My XW will tell you that my salmon is very good; that's an endorsement that you can't ignore.
I taught my youngest son how to grill salmon and now he grills salmon when he's at mommy's house because she's not a very good cook.
I'm feeling a bit stressed, tired and overwhelmed at the moment.
November was supposed to be a quiet month for me, work wise, before what I know will be a super busy December. But I've ended up with a lot of work. Which is great in one sense: it's fantastic to be in demand
I'm trying to keep my running, and am very slowly improving. It's interesting...you could go at it with a whole range of mindsets: aim to be the best, or the best in your specific field, or the best you can be, or better than you were yesterday, or just enjoying it for what it is on that particular day/in that particular moment.

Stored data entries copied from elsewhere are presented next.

/-! ## §1 The covariant gradient row of any solution of `Δ_{U⁰}u + m u = h`, explicit -/

include hAd in
/-- **THE COVARIANT GRADIENT ROW OF THE PURE-GAUGE RESOLVENT, EXPLICIT**: `U⁰ = 1^g` (`hAd`), `t > 0`, `2d·t²(cosh a − 1) < m`, `0 ≤ a`, `N_ν ≥ 2`; every solution
of `Δ_{U⁰}u + m u = h` with `‖h(y)‖ ≤ F·W_{x₀}(y)` obeys `‖(∇_{U⁰}u)(b)‖ ≤ |t|·((B_{b.2}·W_{x₀}(b₊))·F)` — (K29) §4 with `Hflat :=` (K27) ∘ (K24), one reassociation.
[folklore] [cite: Balaban1985BackgroundPropagators, Thm 3.1 (3.42) p.397, p.398, (3.31) p.395; Balaban1984PropagatorsI, (1.29) p.23] -/
theorem norm_covDeriv_pureGauge_le_weighted (t : ℝ) (ht : 0 < t) {m a : ℝ} (hm : 0 < m) (ha : 0 ≤ a) (hlam : 2 * (d : ℝ) * t ^ 2 * (Real.cosh a - 1) < m)
    (hn : ∀ ν, 2 ≤ N ν) (x₀ : TSite d N) {u h : SiteL2K ℂ d N c₀ W}
    (hu : covLaplaceSiteK (t : ℂ) (adTransportW φ (gaugeU g 1)) (adTransportW φ fun b => (gaugeU g 1 b)⁻¹) u + (m : ℂ) • u = h)
    {F : ℝ} (hh : ∀ y, ‖WL2.equiv ℂ _ W h y‖ ≤ F * ∏ μ, Real.cosh (a * (circAbs (N μ) ((((x₀ μ : ℕ) : ZMod (N μ)) - ((y μ : ℕ) : ZMod (N μ))).val) : ℝ)))
    (b : Bond d N) :
    ‖WL2.equiv ℂ _ W (covDerivL2K ℂ c₀ (t : ℂ) (adTransportW φ (gaugeU g 1)) u) b‖ ≤
      ‖(t : ℂ)‖ * ((((1 + Real.exp (-a)) * ((1 + 2 * t / (N b.2 * Real.sqrt (m - 2 * ((d : ℝ) - 1) * t ^ 2 * (Real.cosh a - 1)))) /
            Real.sqrt ((m - 2 * ((d : ℝ) - 1) * t ^ 2 * (Real.cosh a - 1)) ^ 2 + 4 * (m - 2 * ((d : ℝ) - 1) * t ^ 2 * (Real.cosh a - 1)) * t ^ 2)) +
          2 * Real.sinh a / (m - 2 * (d : ℝ) * t ^ 2 * (Real.cosh a - 1))) *
          ∏ μ, Real.cosh (a * (circAbs (N μ) ((((x₀ μ : ℕ) : ZMod (N μ)) - ((btgt b μ : ℕ) : ZMod (N μ))).val) : ℝ))) * F) := by
  refine norm_covDeriv_pureGauge_le_of_flat φ g hAd
    (Ws := fun y => ∏ μ, Real.cosh (a * (circAbs (N μ) ((((x₀ μ : ℕ) : ZMod (N μ)) - ((y μ : ℕ) : ZMod (N μ))).val) : ℝ)))
    (Bb := fun b : Bond d N => ((1 + Real.exp (-a)) * ((1 + 2 * t / (N b.2 * Real.sqrt (m - 2 * ((d : ℝ) - 1) * t ^ 2 * (Real.cosh a - 1)))) /
            Real.sqrt ((m - 2 * ((d : ℝ) - 1) * t ^ 2 * (Real.cosh a - 1)) ^ 2 + 4 * (m - 2 * ((d : ℝ) - 1) * t ^ 2 * (Real.cosh a - 1)) * t ^ 2)) +
          2 * Real.sinh a / (m - 2 * (d : ℝ) * t ^ 2 * (Real.cosh a - 1))) *
          ∏ μ, Real.cosh (a * (circAbs (N μ) ((((x₀ μ : ℕ) : ZMod (N μ)) - ((btgt b μ : ℕ) : ZMod (N μ))).val) : ℝ)))
    (fun V K F' hV hK b' => ?_) (t : ℂ) hu hh b
  have h := gradRow_tsite_of_tor_shift N
    (B := fun ν => (1 + Real.exp (-a)) * ((1 + 2 * t / (N ν * Real.sqrt (m - 2 * ((d : ℝ) - 1) * t ^ 2 * (Real.cosh a - 1)))) /
            Real.sqrt ((m - 2 * ((d : ℝ) - 1) * t ^ 2 * (Real.cosh a - 1)) ^ 2 + 4 * (m - 2 * ((d : ℝ) - 1) * t ^ 2 * (Real.cosh a - 1)) * t ^ 2)) +
          2 * Real.sinh a / (m - 2 * (d : ℝ) * t ^ 2 * (Real.cosh a - 1)))
    (fun _ _ c _ hu' hg' ν x => norm_apply_sub_le_of_resolvent_weighted N t ht hm ha hlam hu' c hg' ν (hn ν) x) hV x₀ hK b'.2 b'.1
  rw [mul_right_comm] at h
  exact h

/-! ## §2 The response map of the resolvent `(Δ_{U⁰} + m)⁻¹` in storey J's `hT` shape -/

section Response

variable [FiniteDimensional ℂ W] (t : ℝ) (m a : ℝ) (hm : 0 < m) (x₀ : TSite d N)

/-- (local, syntactic — not declarations) the product-cosh weight centred at `x₀`, (K24)'s direction constant, and the resolvent map `R⁰ = (Δ_{U⁰} + m)⁻¹`. -/
local notation "WT" => (fun y : TSite d N => ∏ μ, Real.cosh (a * (circAbs (N μ) (ZMod.val (((x₀ μ : ℕ) : ZMod (N μ)) - ((y μ : ℕ) : ZMod (N μ)))) : ℝ)))
local notation "BC" => (fun ν : Fin d => (1 + Real.exp (-a)) * ((1 + 2 * t / (N ν * Real.sqrt (m - 2 * ((d : ℝ) - 1) * t ^ 2 * (Real.cosh a - 1)))) /
      Real.sqrt ((m - 2 * ((d : ℝ) - 1) * t ^ 2 * (Real.cosh a - 1)) ^ 2 + 4 * (m - 2 * ((d : ℝ) - 1) * t ^ 2 * (Real.cosh a - 1)) * t ^ 2)) +
    2 * Real.sinh a / (m - 2 * (d : ℝ) * t ^ 2 * (Real.cosh a - 1)))
local notation "R⁰" => (greenK (covLaplaceSiteK (c₀ := c₀) ((t : ℝ) : ℂ) (adTransportW φ (gaugeU g 1)) (adTransportW φ fun b => (gaugeU g 1 b)⁻¹) +
    ((m : ℝ) : ℂ) • LinearMap.id : SiteL2K ℂ d N c₀ W →ₗ[ℂ] SiteL2K ℂ d N c₀ W) (rePos_covLaplaceSiteK_pureGauge_add φ g hAd t hm))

I find myself floating through many different mental (as well as physical) states with it. In my past life I have been super competitive against myself with whatever I've been doing, pushing myself to the absolute limits of what I was capable of, and then a bit further...a perfectionist kind of mindset.
Now...I don't know. Maybe not quite so much. I mean, I know I still have that streak in me, it's just, I think I might be noticing the scenery a bit more now? I don't know. It definitely feels like something has changed, and perhaps for the better. I feel like it's easier to live with myself now.
Some nice news: I was out with the very handsome man on Friday. We went for a late lunch/pizza before I went to work on Friday evening. Walking up the road we bumped into one of my colleagues (one that also works with STBXH and knows a good deal of what went on). Anyway, I introduced them and we all said a quick hello, and she said I look more and more like a goddess...lol!
Then I met someone that I haven't seen since a while before the split, and she said she thought I looked 20 years younger and very fit.
I really love what I have with the very handsome man. He's lit something within me and is intriguing my soul in a very profound way. I am curious about the differences between us, and the things he is teaching me about himself and myself.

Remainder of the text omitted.